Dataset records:
--*--
import Mathlib
import Literature.MathematicalPhysics.QuantumFieldTheory.Balaban1983to89.B5Projector144Torus
import Literature.MathematicalPhysics.QuantumFieldTheory.Balaban1983to89.B5RealFields

/-!
# T⁴ programme, node NE3 — BRIDGE-126, part 1: on pv15's fine torus, [B5]'s gauge-fixing projection `P` in the (1.70)
# form (pv15's `PcT`) and in the (1.44) form `G′Q′*(Q′G′²Q′*)⁻¹Q′G′` with CONCRETE matrix inverses agree between
# two-sided inverses `G′`, `(Q′G′²Q′*)⁻¹` (reader A's `GreenData`) AGREE on `1^⊥`

Fourteenth generation of the NE3 prover lineage P1 of the cell `pub-balaban`, file 2a.  The (3.49) reading of the lineage's
one type asks, at `U = 1`, for the decay of the GAUGE HALF `gaugeDev j = η_j²·Re(∂P_j∂*)` of the flat remainder form
(`SliceFlatMassTerm`, p200480), `P_j` = pv15's `B5Value126.PcT` (Sect. C ∕ (1.70) form `Δ⁻¹Q′*(Q′Δ⁻²Q′*)⁻¹Q′Δ⁻¹`, pseudo-
inverse Laplacian).  The tree's n- and volume-UNIFORM (1.126) (b05's `B5DPD126Uniform.matrixP_decay_uniform`) is stated for
the (1.44) form on another carrier.  THIS FILE = first half of the dictionary «BRIDGE-126» (cell census G-B5-35 (iii)), on
pv15's carrier `Tor (fine n M)` only:
 * §1 pv15's `LapSinv` (p. 22 «by Δ⁻¹ we denote its inverse on this subspace … equal to 0» on constants) and `Minv`
   SATISFY reader A's bundles of `B5Projector144` on b05-g13's typed torus (`B5Projector144Torus`): `Pker_mulVec_eq_avg`,
   **`lapData_LinvT`**, **`hci_CinvT`**, `ofLp_P138` (reader A's `P138 Δ⁻¹ Q′ Q′ᵀ (Q′Δ⁻²Q′*)⁻¹` IS `Re PcT`);
 * §2 **`PcT_apply_eq_P144`**: for EVERY `GreenData Δ Q′ Q′ᵀ a g c₂` and every `f ⊥ 1`, `Re PcT f = P144 Q′ Q′ᵀ g c₂ f`
   (`B5Projector144.R138_eq_R144_of_orth` read for pv15's objects);
The companion file `SliceFlatGaugeGreen` (same generation) turns this into CONCRETE real matrices (`G′ = (Re Δ + a·Q′ᵀQ′)⁻¹`,
`(Q′G′²Q′ᵀ)⁻¹` as inverses of positive definite matrices) and the gradient sandwich `reM (∂·PcT·∂ᴴ) = Re ∂·P_G·(Re ∂)ᵀ`
— the form in which b04's torus Green kernel `K_T` and b05's `qggqRe`∕`kerRe`∕`KRe` can be matched entry by entry (part 2
of the bridge, the carrier dictionary `Tor (fine n N) ↔ Idx (n·N)`).  Nothing here is an estimate; NE3 is NOT proved.

Honest framing: finite-T⁴ ultraviolet bookkeeping about MINIMISERS (rung (B)+1 of the cell's ladder); no conditional of the
cell (`BetaPertH`, (B), (B^μ)) is used or hidden; nothing bears on infinite volume, a mass gap, or the Clay problem.
ABSOLUTE RULE of the cell kept: inputs are kernel-proved tree modules only (`B5Projector144`, `B5Projector144Torus`, pv15's
`B5LaplaceInverse`∕`B5Substitution125`∕`B5Value126`∕`B5RealFields`); `[B5]` page pointers locate DEFINITIONS only.  No
`sorry`, no axioms beyond Mathlib's.  PLACEMENT (human rule 2026-08-19): cell work under `Summits/QuantumFields/BalabanUV/`;
imports two Literature modules; moves nothing.  Records: `t4/T4-EST-U1b-OSC.md` v1.29 (RESULT 37), `t4/T4-EST-NE3-P1.md`
v2.28, GAPS G-ne3p1-43 of the cell `pub-balaban`.
-/

noncomputable section

open scoped InnerProductSpace Matrix ComplexConjugate
open Finset Matrix

namespace Summit.QuantumFields.BalabanUV.T4Continuum.SliceFlatGaugeProjection

open Literature.MathematicalPhysics.QuantumFieldTheory.Balaban1983to89
open Literature.MathematicalPhysics.QuantumFieldTheory.Balaban1983to89.B5Prop11Plancherel (Tor fine unitVec)
open Literature.MathematicalPhysics.QuantumFieldTheory.Balaban1983to89.B5Action121 (LapS GradOp sdiff shiftS)
open Literature.MathematicalPhysics.QuantumFieldTheory.Balaban1983to89.B5Block118 (QsOp)
open Literature.MathematicalPhysics.QuantumFieldTheory.Balaban1983to89.B5LaplaceSpectral (LapS_const)
open Literature.MathematicalPhysics.QuantumFieldTheory.Balaban1983to89.B5LaplaceInverse
  (LapSinv Pker LapS_mul_LapSinv LapSinv_mul_LapS Pker_orth LapSinv_const LapSinv_conjTranspose)
open Literature.MathematicalPhysics.QuantumFieldTheory.Balaban1983to89.B5Substitution125
  (Mop Minv Mop_Minv_of_orth QsOp_adjoint_const)
open Literature.MathematicalPhysics.QuantumFieldTheory.Balaban1983to89.B5Value126 (PcT PcT_mulVec)
open Literature.MathematicalPhysics.QuantumFieldTheory.Balaban1983to89.B5RealFields
  (reM cplx IsReal cplx_apply cplx_eq_zero_iff reM_conjTranspose reM_transpose_of_isHermitian isReal_LapS isReal_LapSinv
    isReal_Pker isReal_QsOp isReal_Minv isReal_PcT isReal_GradOp)
open Literature.MathematicalPhysics.QuantumFieldTheory.Balaban1983to89.B5GaussSectC (L2T DeltaT ofLp_DeltaT)
open Literature.MathematicalPhysics.QuantumFieldTheory.Balaban1983to89.B5Projector144
open Literature.MathematicalPhysics.QuantumFieldTheory.Balaban1983to89.B5Projector144Torus

variable {d : ℕ} (n : ℕ) [NeZero n] (M : Fin d → ℕ) [hM : ∀ μ, NeZero (M μ)]

/-! ## §1  pv15's `Δ⁻¹` and `(Q′Δ⁻²Q′*)⁻¹` satisfy reader A's bundles on the typed torus -/
section Bundles

/-- `conj c = c` for a real lattice parameter. [folklore] -/
theorem conj_ofReal' (c : ℝ) : conj ((c : ℂ)) = (c : ℂ) := Complex.conj_ofReal c

/-- The spectral projection onto constants FIXES constants: `Pker (a·1) = a·1`. [folklore] -/
theorem Pker_mulVec_const (c a : ℂ) : Pker (fine n M) c *ᵥ (fun _ : Tor (fine n M) => a) = fun _ => a := by
  have h1 : (LapSinv (fine n M) c * LapS (fine n M) c) *ᵥ (fun _ : Tor (fine n M) => a)
      = (1 - Pker (fine n M) c) *ᵥ (fun _ : Tor (fine n M) => a) := by rw [LapSinv_mul_LapS]
  rw [← Matrix.mulVec_mulVec, LapS_const, Matrix.mulVec_zero, Matrix.sub_mulVec, Matrix.one_mulVec] at h1
  exact (sub_eq_zero.mp h1.symm).symm

/-- **The spectral projection onto `ker Δ` IS the averaging projector** (`c ≠ 0`): `Pker f = (Σ_x f(x) / |T_η|)·1`.
[folklore] -/
theorem Pker_mulVec_eq_avg {c : ℂ} (hc : c ≠ 0) (f : Tor (fine n M) → ℂ) :
    Pker (fine n M) c *ᵥ f = fun _ => (∑ x, f x) / (Fintype.card (Tor (fine n M)) : ℂ) := by
  set avg : ℂ := (∑ x, f x) / (Fintype.card (Tor (fine n M)) : ℂ) with havg
  have hcard : (Fintype.card (Tor (fine n M)) : ℂ) ≠ 0 := by
    exact_mod_cast (Fintype.card_pos (α := Tor (fine n M))).ne'
  set g : Tor (fine n M) → ℂ := fun x => f x - avg with hg
  have hsplit : f = g + fun _ => avg := by
    funext x; simp only [hg, Pi.add_apply, sub_add_cancel]
  have horth : ∑ x, g x = 0 := by
    simp only [hg, Finset.sum_sub_distrib, Finset.sum_const, Finset.card_univ, nsmul_eq_mul]
    rw [havg, mul_div_cancel₀ _ hcard, sub_self]
  rw [hsplit, Matrix.mulVec_add, Pker_orth (fine n M) hc _ horth, zero_add, Pker_mulVec_const]

/-- pv15's `Δ⁻¹` (the pseudo-inverse `LapSinv`, zero on constants) on real fields of the typed torus. [model] [folklore] -/
def LinvT (c : ℝ) : L2T n M →ₗ[ℝ] L2T n M :=
  Matrix.toEuclideanLin (reM (LapSinv (fine n M) (c : ℂ)))

/-- pv15's `(Q′Δ⁻²Q′*)⁻¹` (`Minv`, the inverse on `1′^⊥`) on real fields of the block torus. [model] [folklore] -/
def CinvT (c : ℝ) : L2B M →ₗ[ℝ] L2B M :=
  Matrix.toEuclideanLin (reM (Minv n M (c : ℂ)))

/-- Unfolding of `LinvT`. [folklore] -/
theorem ofLp_LinvT (c : ℝ) (x : L2T n M) :
    WithLp.ofLp (LinvT n M c x) = reM (LapSinv (fine n M) (c : ℂ)) *ᵥ WithLp.ofLp x := rfl

/-- Unfolding of `CinvT`. [folklore] -/
theorem ofLp_CinvT (c : ℝ) (φ : L2B M) :
    WithLp.ofLp (CinvT n M c φ) = reM (Minv n M (c : ℂ)) *ᵥ WithLp.ofLp φ := rfl

/-- `ofLp` of the averaging projector `proj1 1`. [folklore] -/
theorem ofLp_proj1_oneT (x : L2T n M) :
    WithLp.ofLp (proj1 (oneT n M) x) = fun _ => (∑ i, WithLp.ofLp x i) / (Fintype.card (Tor (fine n M)) : ℝ) := by
  rw [proj1_apply, WithLp.ofLp_smul, inner_oneT, inner_oneT]
  funext i
  simp only [oneT, WithLp.ofLp_toLp, Pi.smul_apply, smul_eq_mul, Finset.sum_const, Finset.card_univ, nsmul_eq_mul]
  ring

/-- The real pseudo-inverse against the real Laplacian: `Re Δ · Re Δ⁻¹ u = u − avg(u)·1` (`c ≠ 0`). [folklore] -/
theorem reLapS_reLapSinv_mulVec {c : ℝ} (hc : c ≠ 0) (u : Tor (fine n M) → ℝ) :
    reM (LapS (fine n M) (c : ℂ)) *ᵥ (reM (LapSinv (fine n M) (c : ℂ)) *ᵥ u)
      = u - fun _ => (∑ i, u i) / (Fintype.card (Tor (fine n M)) : ℝ) := by
  have hcC : (c : ℂ) ≠ 0 := by exact_mod_cast hc
  apply cplx_injective
  rw [(isReal_LapS (fine n M) (conj_ofReal' c)).cplx_mulVec, (isReal_LapSinv (fine n M) (conj_ofReal' c)).cplx_mulVec,
    Matrix.mulVec_mulVec, LapS_mul_LapSinv, Matrix.sub_mulVec, Matrix.one_mulVec, Pker_mulVec_eq_avg n M hcC]
  funext i
  simp only [Pi.sub_apply, cplx_apply, Complex.ofReal_sub, Complex.ofReal_div, Complex.ofReal_sum,
    Complex.ofReal_natCast]

/-- `Re Δ⁻¹ · Re Δ u = u − avg(u)·1` (`c ≠ 0`). [folklore] -/
theorem reLapSinv_reLapS_mulVec {c : ℝ} (hc : c ≠ 0) (u : Tor (fine n M) → ℝ) :
    reM (LapSinv (fine n M) (c : ℂ)) *ᵥ (reM (LapS (fine n M) (c : ℂ)) *ᵥ u)
      = u - fun _ => (∑ i, u i) / (Fintype.card (Tor (fine n M)) : ℝ) := by
  have hcC : (c : ℂ) ≠ 0 := by exact_mod_cast hc
  apply cplx_injective
  rw [(isReal_LapSinv (fine n M) (conj_ofReal' c)).cplx_mulVec, (isReal_LapS (fine n M) (conj_ofReal' c)).cplx_mulVec,
    Matrix.mulVec_mulVec, LapSinv_mul_LapS, Matrix.sub_mulVec, Matrix.one_mulVec, Pker_mulVec_eq_avg n M hcC]
  funext i
  simp only [Pi.sub_apply, cplx_apply, Complex.ofReal_sub, Complex.ofReal_div, Complex.ofReal_sum,
    Complex.ofReal_natCast]

/-- `Re Δ⁻¹ 1 = 0`. [folklore] -/
theorem reLapSinv_mulVec_one (c : ℝ) :
    reM (LapSinv (fine n M) (c : ℂ)) *ᵥ (fun _ : Tor (fine n M) => (1 : ℝ)) = 0 := by
  apply cplx_injective
  rw [(isReal_LapSinv (fine n M) (conj_ofReal' c)).cplx_mulVec, cplx_one, LapSinv_const]
  exact ((cplx_eq_zero_iff _).mpr rfl).symm

/-- `Re Δ⁻¹` is a symmetric real matrix (`LapSinv` is Hermitian and real). [folklore] -/
theorem reLapSinv_transpose (c : ℝ) :
    (reM (LapSinv (fine n M) (c : ℂ)))ᵀ = reM (LapSinv (fine n M) (c : ℂ)) :=
  reM_transpose_of_isHermitian (LapSinv_conjTranspose (fine n M) (c : ℂ))

/-- **pv15's `Δ⁻¹` satisfies reader A's `LapData` on the typed torus** (`c ≠ 0`): Δ symmetric, `Δ1 = 0`,
`ΔΔ⁻¹ = Δ⁻¹Δ = I − π₁`, `Δ⁻¹1 = 0` — [B5] p. 22's convention, kernel-checked for `LapSinv`. [folklore] -/
theorem lapData_LinvT {c : ℝ} (hc : c ≠ 0) : LapData (oneT n M) (DeltaT n M c) (LinvT n M c) where
  symm := DeltaT_symm n M c
  map_one := DeltaT_oneT n M c
  lap_inv x := by
    apply WithLp.ofLp_injective 2
    rw [ofLp_DeltaT, ofLp_LinvT, reLapS_reLapSinv_mulVec n M hc, WithLp.ofLp_sub, ofLp_proj1_oneT]
  inv_lap x := by
    apply WithLp.ofLp_injective 2
    rw [ofLp_LinvT, ofLp_DeltaT, reLapSinv_reLapS_mulVec n M hc, WithLp.ofLp_sub, ofLp_proj1_oneT]
  inv_one := by
    apply WithLp.ofLp_injective 2
    rw [ofLp_LinvT, oneT, WithLp.ofLp_toLp, reLapSinv_mulVec_one, WithLp.ofLp_zero]

/-- Reader A's `AvgData` for the typed block average (b05-g13's three facts, bundled). [folklore] -/
theorem avgData_QT : AvgData (oneT n M) (oneB M) (QT n M) (QsT n M) :=
  ⟨QT_adj n M, QT_oneT n M, QT_perp n M⟩

/-- **pv15's `(Q′Δ⁻²Q′*)⁻¹` is a right inverse of `Q′Δ⁻²Q′ᵀ` on `1′^⊥`** (reader A's hypothesis `hci`; pv15's
`Mop_Minv_of_orth`). [folklore] -/
theorem hci_CinvT {c : ℝ} (hc : c ≠ 0) (φ : L2B M) (hφ : inner ℝ (oneB M) φ = 0) :
    QT n M (LinvT n M c (LinvT n M c (QsT n M (CinvT n M c φ)))) = φ := by
  have hcC : (c : ℂ) ≠ 0 := by exact_mod_cast hc
  have hR := conj_ofReal' c
  apply WithLp.ofLp_injective 2
  rw [ofLp_QT, ofLp_LinvT, ofLp_LinvT, ofLp_QsT, ofLp_CinvT, ← reM_conjTranspose]
  apply cplx_injective
  rw [(isReal_QsOp n M).cplx_mulVec, (isReal_LapSinv (fine n M) hR).cplx_mulVec,
    (isReal_LapSinv (fine n M) hR).cplx_mulVec, (isReal_QsOp n M).conjTranspose.cplx_mulVec,
    (isReal_Minv n M hR).cplx_mulVec]
  have hsum : ∑ y, cplx (WithLp.ofLp φ) y = 0 := by
    rw [sum_cplx, ← inner_oneB, hφ, Complex.ofReal_zero]
  have h := Mop_Minv_of_orth n M (c : ℂ) hcC (cplx (WithLp.ofLp φ)) hsum
  rw [B5Substitution125.Mop_mulVec] at h
  exact h

/-- **Reader A's (1.38)-form projection built from pv15's objects IS `Re PcT`**: `P138 Δ⁻¹ Q′ Q′ᵀ (Q′Δ⁻²Q′*)⁻¹ f =
Re(Δ⁻¹Q′ᴴ(Q′Δ⁻²Q′ᴴ)⁻¹Q′Δ⁻¹) f`. [folklore] -/
theorem ofLp_P138 (c : ℝ) (f : L2T n M) :
    WithLp.ofLp (P138 (LinvT n M c) (QT n M) (QsT n M) (CinvT n M c) f)
      = reM (PcT n M (c : ℂ)) *ᵥ WithLp.ofLp f := by
  have hR := conj_ofReal' c
  rw [P138_apply, ofLp_LinvT, ofLp_QsT, ofLp_CinvT, ofLp_QT, ofLp_LinvT, ← reM_conjTranspose]
  apply cplx_injective
  rw [(isReal_LapSinv (fine n M) hR).cplx_mulVec, (isReal_QsOp n M).conjTranspose.cplx_mulVec,
    (isReal_Minv n M hR).cplx_mulVec, (isReal_QsOp n M).cplx_mulVec, (isReal_LapSinv (fine n M) hR).cplx_mulVec,
    (isReal_PcT n M hR).cplx_mulVec, PcT_mulVec]

end Bundles

/-! ## §2  `Re PcT = P144` on `1^⊥` for every `GreenData` -/
section Agree

/-- **THE (1.70) FORM AND THE (1.44) FORM AGREE ON `1^⊥`, for pv15's objects**: for every two-sided inverses
`g = (Δ + aQ′ᵀQ′)⁻¹`, `c₂ = (Q′g²Q′ᵀ)⁻¹` (reader A's `GreenData`) and every real field `f ⊥ 1` on the typed torus,
`Re PcT f = g Q′ᵀ c₂ Q′ g f` (`B5Projector144.R138_eq_R144_of_orth`). [folklore] -/
theorem PcT_apply_eq_P144 {c : ℝ} (hc : c ≠ 0) {a : ℝ} {g : L2T n M →ₗ[ℝ] L2T n M} {c₂ : L2B M →ₗ[ℝ] L2B M}
    (hG : GreenData (DeltaT n M c) (QT n M) (QsT n M) a g c₂) (f : L2T n M) (hf : inner ℝ (oneT n M) f = 0) :
    WithLp.toLp 2 (reM (PcT n M (c : ℂ)) *ᵥ WithLp.ofLp f) = P144 (QT n M) (QsT n M) g c₂ f := by
  have h := R138_eq_R144_of_orth (lapData_LinvT n M hc) (avgData_QT n M) (oneT_ne_zero n M) (oneB_ne_zero M)
    (hci_CinvT n M hc) hG f hf
  rw [R138_apply, R144_apply, sub_right_inj] at h
  rw [← h]
  apply WithLp.ofLp_injective 2
  rw [WithLp.ofLp_toLp, ofLp_P138]

end Agree

end Summit.QuantumFields.BalabanUV.T4Continuum.SliceFlatGaugeProjection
--*--
WHAT YOU WILL DO>
Your output should consist solely of the lines from the beginning of the entries through the line containing "of the bridge, the", reproduced exactly.

WRITTEN ANSWER>
import Mathlib
import Literature.MathematicalPhysics.QuantumFieldTheory.Balaban1983to89.B5Projector144Torus
import Literature.MathematicalPhysics.QuantumFieldTheory.Balaban1983to89.B5RealFields

/-!
# T⁴ programme, node NE3 — BRIDGE-126, part 1: on pv15's fine torus, [B5]'s gauge-fixing projection `P` in the (1.70)
# form (pv15's `PcT`) and in the (1.44) form `G′Q′*(Q′G′²Q′*)⁻¹Q′G′` with CONCRETE matrix inverses agree between
# two-sided inverses `G′`, `(Q′G′²Q′*)⁻¹` (reader A's `GreenData`) AGREE on `1^⊥`

Fourteenth generation of the NE3 prover lineage P1 of the cell `pub-balaban`, file 2a.  The (3.49) reading of the lineage's
one type asks, at `U = 1`, for the decay of the GAUGE HALF `gaugeDev j = η_j²·Re(∂P_j∂*)` of the flat remainder form
(`SliceFlatMassTerm`, p200480), `P_j` = pv15's `B5Value126.PcT` (Sect. C ∕ (1.70) form `Δ⁻¹Q′*(Q′Δ⁻²Q′*)⁻¹Q′Δ⁻¹`, pseudo-
inverse Laplacian).  The tree's n- and volume-UNIFORM (1.126) (b05's `B5DPD126Uniform.matrixP_decay_uniform`) is stated for
the (1.44) form on another carrier.  THIS FILE = first half of the dictionary «BRIDGE-126» (cell census G-B5-35 (iii)), on
pv15's carrier `Tor (fine n M)` only:
 * §1 pv15's `LapSinv` (p. 22 «by Δ⁻¹ we denote its inverse on this subspace … equal to 0» on constants) and `Minv`
   SATISFY reader A's bundles of `B5Projector144` on b05-g13's typed torus (`B5Projector144Torus`): `Pker_mulVec_eq_avg`,
   **`lapData_LinvT`**, **`hci_CinvT`**, `ofLp_P138` (reader A's `P138 Δ⁻¹ Q′ Q′ᵀ (Q′Δ⁻²Q′*)⁻¹` IS `Re PcT`);
 * §2 **`PcT_apply_eq_P144`**: for EVERY `GreenData Δ Q′ Q′ᵀ a g c₂` and every `f ⊥ 1`, `Re PcT f = P144 Q′ Q′ᵀ g c₂ f`
   (`B5Projector144.R138_eq_R144_of_orth` read for pv15's objects);
The companion file `SliceFlatGaugeGreen` (same generation) turns this into CONCRETE real matrices (`G′ = (Re Δ + a·Q′ᵀQ′)⁻¹`,
`(Q′G′²Q′ᵀ)⁻¹` as inverses of positive definite matrices) and the gradient sandwich `reM (∂·PcT·∂ᴴ) = Re ∂·P_G·(Re ∂)ᵀ`
— the form in which b04's torus Green kernel `K_T` and b05's `qggqRe`∕`kerRe`∕`KRe` can be matched entry by entry (part 2
of the bridge, the carrier dictionary `Tor (fine n N) ↔ Idx (n·N)`).  Nothing here is an estimate; NE3 is NOT proved.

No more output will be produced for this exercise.